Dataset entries
import Summits.NavierStokesRegularity.FluidComputer.BlockPairTransit

/-!
# Block design — the damped pair field HANDS OFF when the damping is small
(bp3 gen 36, ASSEMBLY §2g.9(s): the sufficiency side of the (β″₁) question, EXACT ORBIT ONLY)

HONEST FRAMING: low prior, high value-of-information experiment on Tao's machine paradigm; NOT a
claim that NS blows up. Design level only: elementary real analysis of the planar polynomial field
`pairVF Λ₁ Λ₂ η k 0` of `BlockPairStall` (backscatter-free member `k' = 0`, `BlockPairSupport`).
Nothing here is a statement about Navier–Stokes, and nothing here is a reach CERTIFICATE:
pseudo-orbits, tubes and working regions are not treated — only the exact orbit from a clean
input (the fences are those of `BlockPairTransit`).

WHAT IS PROVED. For `1/2 ≤ η ≤ 3/4`, forward exchange `k ≥ 6`, viscous damping
`0 ≤ Λ₁, Λ₂ ≤ 1/20` (block units: one tick = rescaled time `1`) and ANY clean input `(A₀, 0)`
with `A₀ ≥ 29/20` (the lower edge `aLo - δ` of the lane's input window, `Params.reg`), every
exact orbit `z` of `pairVF Λ₁ Λ₂ η k 0` on `[0, 1]` has `|a(1)| ≤ 1/4` and `b(1) ≥ 3/2`
(`pair_orbit_handoff`), i.e. `z 1 ∈ AoutO (Params.reg)` (`pair_orbit_mem_AoutO`): the damped
gate hands the amplitude to the next mode within the tick. With `BlockPairCeiling`
(`nsVF_orbit_snd_lt_of_subcritical`: from `(A₀, 0)` the output stays below `A₀` once
`k A₀ ≤ Λ₂`, so the admissible input `(aLo, 0)`, `aLo = 3/2`, is then NOT handed off) this
gives two kernel-checked bounds, far apart, on the exact orbit's hand-off threshold in the
output damping: hand-off for `Λ₂ ≤ 1/20` (and `Λ₁ ≤ 1/20`), none for `Λ₂ ≥ k aLo`. The lane's
indicative numerics (`g36/numerics/transit36.py`, floating point, NOT certified) put the true
threshold near `Λ₂ ≈ 0.84–1.0` (`η = 1/2`, `A₀ ↘ 29/20`, `k = 6`); closing the gap is not
attempted here.

PROOF (`x := η k A₀ ≥ 87/20`). By the clock of `BlockPairTransit` the output reaches `A₀/2`
by `1/x` and then stays above `0.45 A₀`, so the input decays at rate `0.4 x`: `6/(5x)` later
(`pair_switch`, `e^{-0.48} ≤ 20/31`) it is below `0.65 A₀`; from then on the energy floor
forces `η b² ≥ (7/16) A₀²` (`pair_after_switch`) and the input decays at rate
`r = √(3η/8) k A₀` until `t = 1`: `a(1) ≤ 0.65 A₀ e^{-(r - 2.2 r/x)} ≤ 1/4`
(`handoff_numerics`, `Real.quadratic_le_exp_of_nonneg`). Finally `η b(1)² ≥ (7/8) A₀² - 1/16
≥ (9/4) η` gives `b(1) ≥ 3/2`; `η ≤ 3/4` enters only the clock and this last step. [folklore]
-/

open Set Filter Topology

namespace Summit.NavierStokesRegularity.FluidComputer

open Literature.Analysis.FluidPDE Literature.Analysis.FluidPDE.FluidComputer

namespace BlockDesign

section Handoff

variable {Λ₁ Λ₂ η k : ℝ} {z : ℝ → ℝ × ℝ}

/-- **THE SWITCH TIME.** Under the hypotheses of the clock: at `t₁ := t_A + 6/(5x) ≤ 11/(5x)`
the input is below `0.65 A₀` (`b ≥ 0.45 A₀` after `t_A`, so `a` decays at rate `0.4 x`, and
`e^{-0.48} ≤ 20/31`). [folklore] -/
theorem pair_switch (hη : 1 / 2 ≤ η) (hη2 : η ≤ 3 / 4) (hk : 6 ≤ k)
    (hΛ₁ : 0 ≤ Λ₁) (hΛ₂ : 0 ≤ Λ₂) (hΛ₁' : Λ₁ ≤ 1 / 20) (hΛ₂' : Λ₂ ≤ 1 / 20)
    (hcont : ContinuousOn z (Icc 0 1))
    (hderiv : ∀ t ∈ Ico (0:ℝ) 1, HasDerivWithinAt z (pairVF Λ₁ Λ₂ η k 0 (z t)) (Ici t) t)
    {A₀ : ℝ} (hA₀ : 29 / 20 ≤ A₀) (hz0 : z 0 = (A₀, 0)) :
    ∃ t₁ ∈ Icc (0:ℝ) 1, t₁ ≤ 11 / 5 * (1 / (η * k * A₀)) ∧ (z t₁).1 ≤ 13 / 20 * A₀ := by
  have hη0 : 0 < η := by linarith
  have hk0 : 0 < k := by linarith
  have hA : 0 < A₀ := by linarith
  have h0 : 0 < (z 0).1 := by rw [hz0]; exact hA
  have h0' : (z 0).2 = 0 := by rw [hz0]
  have hz01 : (z 0).1 = A₀ := by rw [hz0]
  have hx : 87 / 20 ≤ η * k * A₀ := by
    have h1 : (1 / 2 : ℝ) * 6 ≤ η * k := mul_le_mul hη hk (by norm_num) hη0.le
    have h2 := mul_le_mul h1 hA₀ (by norm_num) (mul_nonneg hη0.le hk0.le)
    linarith
  set x : ℝ := η * k * A₀ with hxdef
  have hxpos : 0 < x := by linarith
  set τ : ℝ := 1 / x with hτ
  have hxτ : x * τ = 1 := by rw [hτ]; field_simp
  have hτpos : 0 < τ := by positivity
  have hτle : τ ≤ 20 / 87 := by rw [hτ, div_le_iff₀ hxpos]; linarith
  have basic := pair_orbit_basic hΛ₁ hΛ₂ hη0.le hk0 hcont hderiv h0 h0'
  obtain ⟨tA, htA, hbA⟩ :=
    pair_snd_reaches_half hη hη2 hk hΛ₁ hΛ₂ hΛ₁' hΛ₂' hcont hderiv hA₀ hz0
  have htAτ : tA ≤ τ := htA.2
  have htAI : tA ∈ Icc (0:ℝ) 1 := ⟨htA.1, by linarith⟩
  have hbup := pair_snd_ge_after hΛ₂' hk0.le hcont hderiv hA htAI hbA
  have hrate : ∀ t ∈ Icc tA 1, 2 / 5 * x < η * k * (z t).2 := fun t ht => by
    have h := mul_le_mul_of_nonneg_left (hbup t ht) (mul_nonneg hη0.le hk0.le)
    rw [hxdef]; nlinarith [mul_pos (mul_pos hη0 hk0) hA, h]
  have hdec := pair_fst_decay hΛ₁ hcont hderiv htAI hrate
    (fun t ht => (basic t ⟨htA.1.trans ht.1, ht.2⟩).1)
  have ht₁le : tA + 6 / 5 * τ ≤ 1 := by linarith
  refine ⟨tA + 6 / 5 * τ, ⟨by linarith [htA.1], ht₁le⟩, by linarith, ?_⟩
  have h := hdec (tA + 6 / 5 * τ) ⟨by linarith, ht₁le⟩
  have harg : 2 / 5 * x * (tA + 6 / 5 * τ - tA) = 12 / 25 := by
    linear_combination (12 / 25) * hxτ
  rw [harg] at h
  have hexp : Real.exp (-(12 / 25 : ℝ)) ≤ 20 / 31 := by
    have hq := Real.quadratic_le_exp_of_nonneg (show (0:ℝ) ≤ 12 / 25 by norm_num)
    rw [Real.exp_neg, inv_le_comm₀ (Real.exp_pos _) (by norm_num)]
    norm_num at hq ⊢
    linarith
  have haA : (z tA).1 ≤ A₀ := hz01 ▸ (basic tA htAI).2.1
  calc (z (tA + 6 / 5 * τ)).1 ≤ (z tA).1 * Real.exp (-(12 / 25 : ℝ)) := h
    _ ≤ A₀ * (20 / 31) := mul_le_mul haA hexp (Real.exp_pos _).le hA.le
    _ ≤ 13 / 20 * A₀ := by linarith

/-- **AFTER THE SWITCH.** If `a(t₁) ≤ 0.65 A₀` then on `[t₁, 1]`: `a ≤ 0.65 A₀` (the input is
non-increasing) and `η b² ≥ (7/16) A₀²` (energy floor). [folklore] -/
theorem pair_after_switch (hΛ₁ : 0 ≤ Λ₁) (hΛ₂ : 0 ≤ Λ₂) (hΛ₁' : Λ₁ ≤ 1 / 20)
    (hΛ₂' : Λ₂ ≤ 1 / 20) (hη : 0 ≤ η) (hk : 0 < k) (hcont : ContinuousOn z (Icc 0 1))
    (hderiv : ∀ t ∈ Ico (0:ℝ) 1, HasDerivWithinAt z (pairVF Λ₁ Λ₂ η k 0 (z t)) (Ici t) t)
    {A₀ t₁ : ℝ} (hA : 0 < A₀) (hz0 : z 0 = (A₀, 0)) (ht₁ : t₁ ∈ Icc (0:ℝ) 1)
    (ha₁ : (z t₁).1 ≤ 13 / 20 * A₀) :
    ∀ t ∈ Icc t₁ 1, (z t).1 ≤ 13 / 20 * A₀ ∧ 7 / 16 * A₀ ^ 2 ≤ η * (z t).2 ^ 2 := by
  have h0 : 0 < (z 0).1 := by rw [hz0]; exact hA
  have h0' : (z 0).2 = 0 := by rw [hz0]
  have hz01 : (z 0).1 = A₀ := by rw [hz0]
  have basic := pair_orbit_basic hΛ₁ hΛ₂ hη hk hcont hderiv h0 h0'
  have hfloor := pair_energy_ge hΛ₁ hΛ₂ hΛ₁' hΛ₂' hη hk hcont hderiv h0 h0'
  have hcont₁ : ContinuousOn z (Icc t₁ 1) := hcont.mono (Icc_subset_Icc_left ht₁.1)
  have hderiv₁ : ∀ t ∈ Ico t₁ 1, HasDerivWithinAt z (pairVF Λ₁ Λ₂ η k 0 (z t)) (Ici t) t :=
    fun t ht => hderiv t ⟨ht₁.1.trans ht.1, ht.2⟩
  intro t ht
  have htI : t ∈ Icc (0:ℝ) 1 := ⟨ht₁.1.trans ht.1, ht.2⟩
  have hmono : (z t).1 ≤ (z t₁).1 :=
    image_le_of_deriv_right_le_deriv_boundary (f := fun t => (z t).1) hcont₁.fst
      (fun s hs => hasDerivWithinAt_fst_comp (hderiv₁ s hs)) (B := fun _ => (z t₁).1)
      (B' := fun _ => 0) le_rfl continuousOn_const (fun _ _ => hasDerivWithinAt_const _ _ _)
      (fun s hs => by
        have hb := basic s ⟨ht₁.1.trans hs.1, hs.2.le⟩
        show (pairVF Λ₁ Λ₂ η k 0 (z s)).1 ≤ 0
        rw [pairVF_zero_fst]
        have h1 := mul_nonneg hΛ₁ hb.1.le
        have h2 := mul_nonneg (mul_nonneg (mul_nonneg hη hk.le) hb.1.le) hb.2.2.1
        linarith)
      ht
  have ha : (z t).1 ≤ 13 / 20 * A₀ := hmono.trans ha₁
  refine ⟨ha, ?_⟩
  have hf := hfloor t htI
  rw [hz01] at hf
  have hasq : (z t).1 ^ 2 ≤ (13 / 20 * A₀) ^ 2 := pow_le_pow_left₀ (basic t htI).1.le ha 2
  nlinarith [hf, hasq, mul_le_mul_of_nonneg_left ht.2 (sq_nonneg A₀), sq_nonneg A₀]

/-- Numerical bounds on `√(3η/8)` for `η ≥ 1/2`. [folklore] -/
theorem sqrt_three_eighths_bounds (hη : 1 / 2 ≤ η) :
    433 / 1000 ≤ Real.sqrt (3 * η / 8) ∧ Real.sqrt (3 * η / 8) ≤ 13 / 15 * η ∧
      Real.sqrt (3 * η / 8) ^ 2 = 3 * η / 8 := by
  refine ⟨?_, ?_, Real.sq_sqrt (by linarith)⟩
  · calc (433 / 1000 : ℝ) = Real.sqrt ((433 / 1000) ^ 2) := (Real.sqrt_sq (by norm_num)).symm
      _ ≤ Real.sqrt (3 * η / 8) := Real.sqrt_le_sqrt (by nlinarith [hη])
  · have h := mul_le_mul_of_nonneg_left hη (by linarith : (0:ℝ) ≤ η)
    calc Real.sqrt (3 * η / 8) ≤ Real.sqrt ((13 / 15 * η) ^ 2) :=
          Real.sqrt_le_sqrt (by nlinarith [h])
      _ = 13 / 15 * η := Real.sqrt_sq (by linarith)

/-- The closing numerical inequality: `0.65 A₀ e^{-y} ≤ 1/4` once `y ≥ 2.598 A₀ - 143/75`,
`A₀ ≥ 29/20` (via `1 + y + y²/2 ≤ e^y`). [folklore] -/
theorem handoff_numerics {A₀ y : ℝ} (hA₀ : 29 / 20 ≤ A₀)
    (hy : 2598 / 1000 * A₀ - 143 / 75 ≤ y) : 13 / 20 * A₀ * Real.exp (-y) ≤ 1 / 4 := by
  have hy0 : 0 ≤ y := by linarith
  have hq := Real.quadratic_le_exp_of_nonneg hy0
  have hqpos : 0 < 1 + y + y ^ 2 / 2 := by positivity
  have hexp : Real.exp (-y) ≤ 1 / (1 + y + y ^ 2 / 2) := by
    rw [Real.exp_neg, one_div]; exact inv_anti₀ hqpos hq
  have hpoly : 13 / 5 * A₀ ≤ 1 + y + y ^ 2 / 2 := by
    have h1 := mul_nonneg (sub_nonneg.2 hy)
      (by linarith : (0:ℝ) ≤ y + (2598 / 1000 * A₀ - 143 / 75))
    nlinarith [h1, hy, hA₀, sq_nonneg (A₀ - 29 / 20)]
  calc 13 / 20 * A₀ * Real.exp (-y) ≤ 13 / 20 * A₀ * (1 / (1 + y + y ^ 2 / 2)) :=
        mul_le_mul_of_nonneg_left hexp (by linarith)
    _ ≤ 1 / 4 := by rw [mul_one_div, div_le_iff₀ hqpos]; linarith

/-- **THE DAMPED GATE HANDS OFF (exact orbit).** `1/2 ≤ η ≤ 3/4`, `k ≥ 6`, `0 ≤ Λ₁, Λ₂ ≤ 1/20`,
an exact orbit of `pairVF Λ₁ Λ₂ η k 0` on `[0, 1]` from `(A₀, 0)` with `A₀ ≥ 29/20`:
`|a(1)| ≤ 1/4` and `b(1) ≥ 3/2`. [folklore] -/
theorem pair_orbit_handoff (hη : 1 / 2 ≤ η) (hη2 : η ≤ 3 / 4) (hk : 6 ≤ k)
    (hΛ₁ : 0 ≤ Λ₁) (hΛ₂ : 0 ≤ Λ₂) (hΛ₁' : Λ₁ ≤ 1 / 20) (hΛ₂' : Λ₂ ≤ 1 / 20)
    (hcont : ContinuousOn z (Icc 0 1))
    (hderiv : ∀ t ∈ Ico (0:ℝ) 1, HasDerivWithinAt z (pairVF Λ₁ Λ₂ η k 0 (z t)) (Ici t) t)
    {A₀ : ℝ} (hA₀ : 29 / 20 ≤ A₀) (hz0 : z 0 = (A₀, 0)) :
    |(z 1).1| ≤ 1 / 4 ∧ 3 / 2 ≤ (z 1).2 := by
  have hη0 : 0 < η := by linarith
  have hk0 : 0 < k := by linarith
  have hA : 0 < A₀ := by linarith
  have h0 : 0 < (z 0).1 := by rw [hz0]; exact hA
  have h0' : (z 0).2 = 0 := by rw [hz0]
  have hz01 : (z 0).1 = A₀ := by rw [hz0]
  have basic := pair_orbit_basic hΛ₁ hΛ₂ hη0.le hk0 hcont hderiv h0 h0'
  set τ : ℝ := 1 / (η * k * A₀) with hτ
  have hxτ : η * k * A₀ * τ = 1 := by rw [hτ]; field_simp
  have hτpos : 0 < τ := by positivity
  obtain ⟨t₁, ht₁I, ht₁τ, ha₁⟩ :=
    pair_switch hη hη2 hk hΛ₁ hΛ₂ hΛ₁' hΛ₂' hcont hderiv hA₀ hz0
  have after := pair_after_switch hΛ₁ hΛ₂ hΛ₁' hΛ₂' hη0.le hk0 hcont hderiv hA hz0 ht₁I ha₁
  obtain ⟨hs_lo, hs_hi, hsq⟩ := sqrt_three_eighths_bounds hη
  -- the late decay rate `r = √(3η/8) k A₀ < η k b` on `[t₁, 1]`
  set r : ℝ := Real.sqrt (3 * η / 8) * k * A₀ with hr
  have hr0 : 0 ≤ r := by positivity
  have hrate : ∀ t ∈ Icc t₁ 1, r < η * k * (z t).2 := fun t ht => by
    have h1 : r ^ 2 < (η * k * (z t).2) ^ 2 := by
      have e1 : r ^ 2 = 3 * η / 8 * (k ^ 2 * A₀ ^ 2) := by rw [hr, mul_pow, mul_pow, hsq]; ring
      have e2 : (η * k * (z t).2) ^ 2 = k ^ 2 * (η * (η * (z t).2 ^ 2)) := by ring
      rw [e1, e2]
      have h3 := mul_le_mul_of_nonneg_left (after t ht).2 hη0.le
      have h4 : 0 < k ^ 2 * A₀ ^ 2 := by positivity
      linarith [mul_le_mul_of_nonneg_left h3 (sq_nonneg k), mul_pos hη0 h4]
    exact lt_of_pow_lt_pow_left₀ 2
      (mul_nonneg (mul_nonneg hη0.le hk0.le) (basic t ⟨ht₁I.1.trans ht.1, ht.2⟩).2.2.1) h1
  have hdec := pair_fst_decay hΛ₁ hcont hderiv ht₁I hrate
    (fun t ht => (basic t ⟨ht₁I.1.trans ht.1, ht.2⟩).1) 1 ⟨ht₁I.2, le_rfl⟩
  -- the exponent `r (1 - t₁) ≥ 2.598 A₀ - 143/75`
  have hy : 2598 / 1000 * A₀ - 143 / 75 ≤ r * (1 - t₁) := by
    have hr_lo : 2598 / 1000 * A₀ ≤ r := by
      have h1 : 433 / 1000 * 6 ≤ Real.sqrt (3 * η / 8) * k :=
        mul_le_mul hs_lo hk (by norm_num) (Real.sqrt_nonneg _)
      have h2 := mul_le_mul_of_nonneg_right h1 hA.le
      rw [hr]; linarith
    have h2 : r * τ * η = Real.sqrt (3 * η / 8) := by
      rw [hr]; linear_combination (Real.sqrt (3 * η / 8)) * hxτ
    have h3 : r * τ ≤ 13 / 15 := le_of_mul_le_mul_right (by rw [h2]; exact hs_hi) hη0
    have h4 : r * t₁ ≤ r * (11 / 5 * τ) := mul_le_mul_of_nonneg_left ht₁τ hr0
    linarith [hr_lo, h3, h4]
  have ha_one : (z 1).1 ≤ 1 / 4 :=
    calc (z 1).1 ≤ (z t₁).1 * Real.exp (-(r * (1 - t₁))) := hdec
      _ ≤ 13 / 20 * A₀ * Real.exp (-(r * (1 - t₁))) :=
          mul_le_mul_of_nonneg_right ha₁ (Real.exp_pos _).le
      _ ≤ 1 / 4 := handoff_numerics hA₀ hy
  have hb1 := basic 1 ⟨zero_le_one, le_rfl⟩
  refine ⟨abs_le.2 ⟨by linarith [hb1.1], ha_one⟩, ?_⟩
  -- `b(1) ≥ 3/2` from the energy floor
  have hfl := pair_energy_ge hΛ₁ hΛ₂ hΛ₁' hΛ₂' hη0.le hk0 hcont hderiv h0 h0' 1
    ⟨zero_le_one, le_rfl⟩
  rw [hz01] at hfl
  have hasq : (z 1).1 ^ 2 ≤ (1 / 4) ^ 2 := pow_le_pow_left₀ hb1.1.le ha_one 2
  have hA2 : (29 / 20 : ℝ) ^ 2 ≤ A₀ ^ 2 := pow_le_pow_left₀ (by norm_num) hA₀ 2
  have hηb : 7 / 8 * (29 / 20) ^ 2 - 1 / 16 ≤ η * (z 1).2 ^ 2 := by linarith [hfl, hasq, hA2]
  have hη94 := mul_le_mul_of_nonneg_right hη2 (by norm_num : (0:ℝ) ≤ 9 / 4)
  have hb2 : (3 / 2 : ℝ) ^ 2 ≤ (z 1).2 ^ 2 :=
    le_of_mul_le_mul_left (by norm_num at hηb ⊢; linarith [hηb, hη94]) hη0
  exact (pow_le_pow_iff_left₀ (by norm_num) hb1.2.2.1 two_ne_zero).1 hb2

end Handoff

/-- **COROLLARY (the lane's windows).** Under the hypotheses of `pair_orbit_handoff`, with
`η = S.eta ∈ [1/2, 3/4]`: `z 1 ∈ AoutO (Params.reg S _ _)` (`|a| ≤ σsp = 1/4`, `b ≥ aLo = 3/2`).
The clean input `(A₀, 0)`, `A₀ ≥ 29/20 = aLo - δ`, is any point of the input axis of `AinO`.
NOT a reach certificate (exact orbit only). [folklore] -/
theorem pair_orbit_mem_AoutO {S : CascadeSpecs} (hS : S.lam0 = 1) (hη : 1 / 2 ≤ S.eta)
    (hη2 : S.eta ≤ 3 / 4) {k Λ₁ Λ₂ : ℝ} (hk : 6 ≤ k)
    (hΛ₁ : 0 ≤ Λ₁) (hΛ₂ : 0 ≤ Λ₂) (hΛ₁' : Λ₁ ≤ 1 / 20) (hΛ₂' : Λ₂ ≤ 1 / 20)
    {z : ℝ → ℝ × ℝ} (hcont : ContinuousOn z (Icc 0 1))
    (hderiv : ∀ t ∈ Ico (0:ℝ) 1, HasDerivWithinAt z (pairVF Λ₁ Λ₂ S.eta k 0 (z t)) (Ici t) t)
    {A₀ : ℝ} (hA₀ : 29 / 20 ≤ A₀) (hz0 : z 0 = (A₀, 0)) :
    z 1 ∈ AoutO (Params.reg S hS hη) := by
  obtain ⟨ha, hb⟩ := pair_orbit_handoff hη hη2 hk hΛ₁ hΛ₂ hΛ₁' hΛ₂' hcont hderiv hA₀ hz0
  simp only [AoutO, Params.reg, Set.mem_prod, Set.mem_Icc, Set.mem_Ici]
  exact ⟨⟨by linarith only [(abs_le.1 ha).1], (abs_le.1 ha).2⟩, hb⟩

end BlockDesign

end Summit.NavierStokesRegularity.FluidComputer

**Exercise:** The lines from the start of the entries above through the line containing "(the lower edge" are the ones to return, please; copy them exactly and include both ends.

**Answer section:**
import Summits.NavierStokesRegularity.FluidComputer.BlockPairTransit

/-!
# Block design — the damped pair field HANDS OFF when the damping is small
(bp3 gen 36, ASSEMBLY §2g.9(s): the sufficiency side of the (β″₁) question, EXACT ORBIT ONLY)

HONEST FRAMING: low prior, high value-of-information experiment on Tao's machine paradigm; NOT a
claim that NS blows up. Design level only: elementary real analysis of the planar polynomial field
`pairVF Λ₁ Λ₂ η k 0` of `BlockPairStall` (backscatter-free member `k' = 0`, `BlockPairSupport`).
Nothing here is a statement about Navier–Stokes, and nothing here is a reach CERTIFICATE:
pseudo-orbits, tubes and working regions are not treated — only the exact orbit from a clean
input (the fences are those of `BlockPairTransit`).

WHAT IS PROVED. For `1/2 ≤ η ≤ 3/4`, forward exchange `k ≥ 6`, viscous damping
`0 ≤ Λ₁, Λ₂ ≤ 1/20` (block units: one tick = rescaled time `1`) and ANY clean input `(A₀, 0)`
with `A₀ ≥ 29/20` (the lower edge `aLo - δ` of the lane's input window, `Params.reg`), every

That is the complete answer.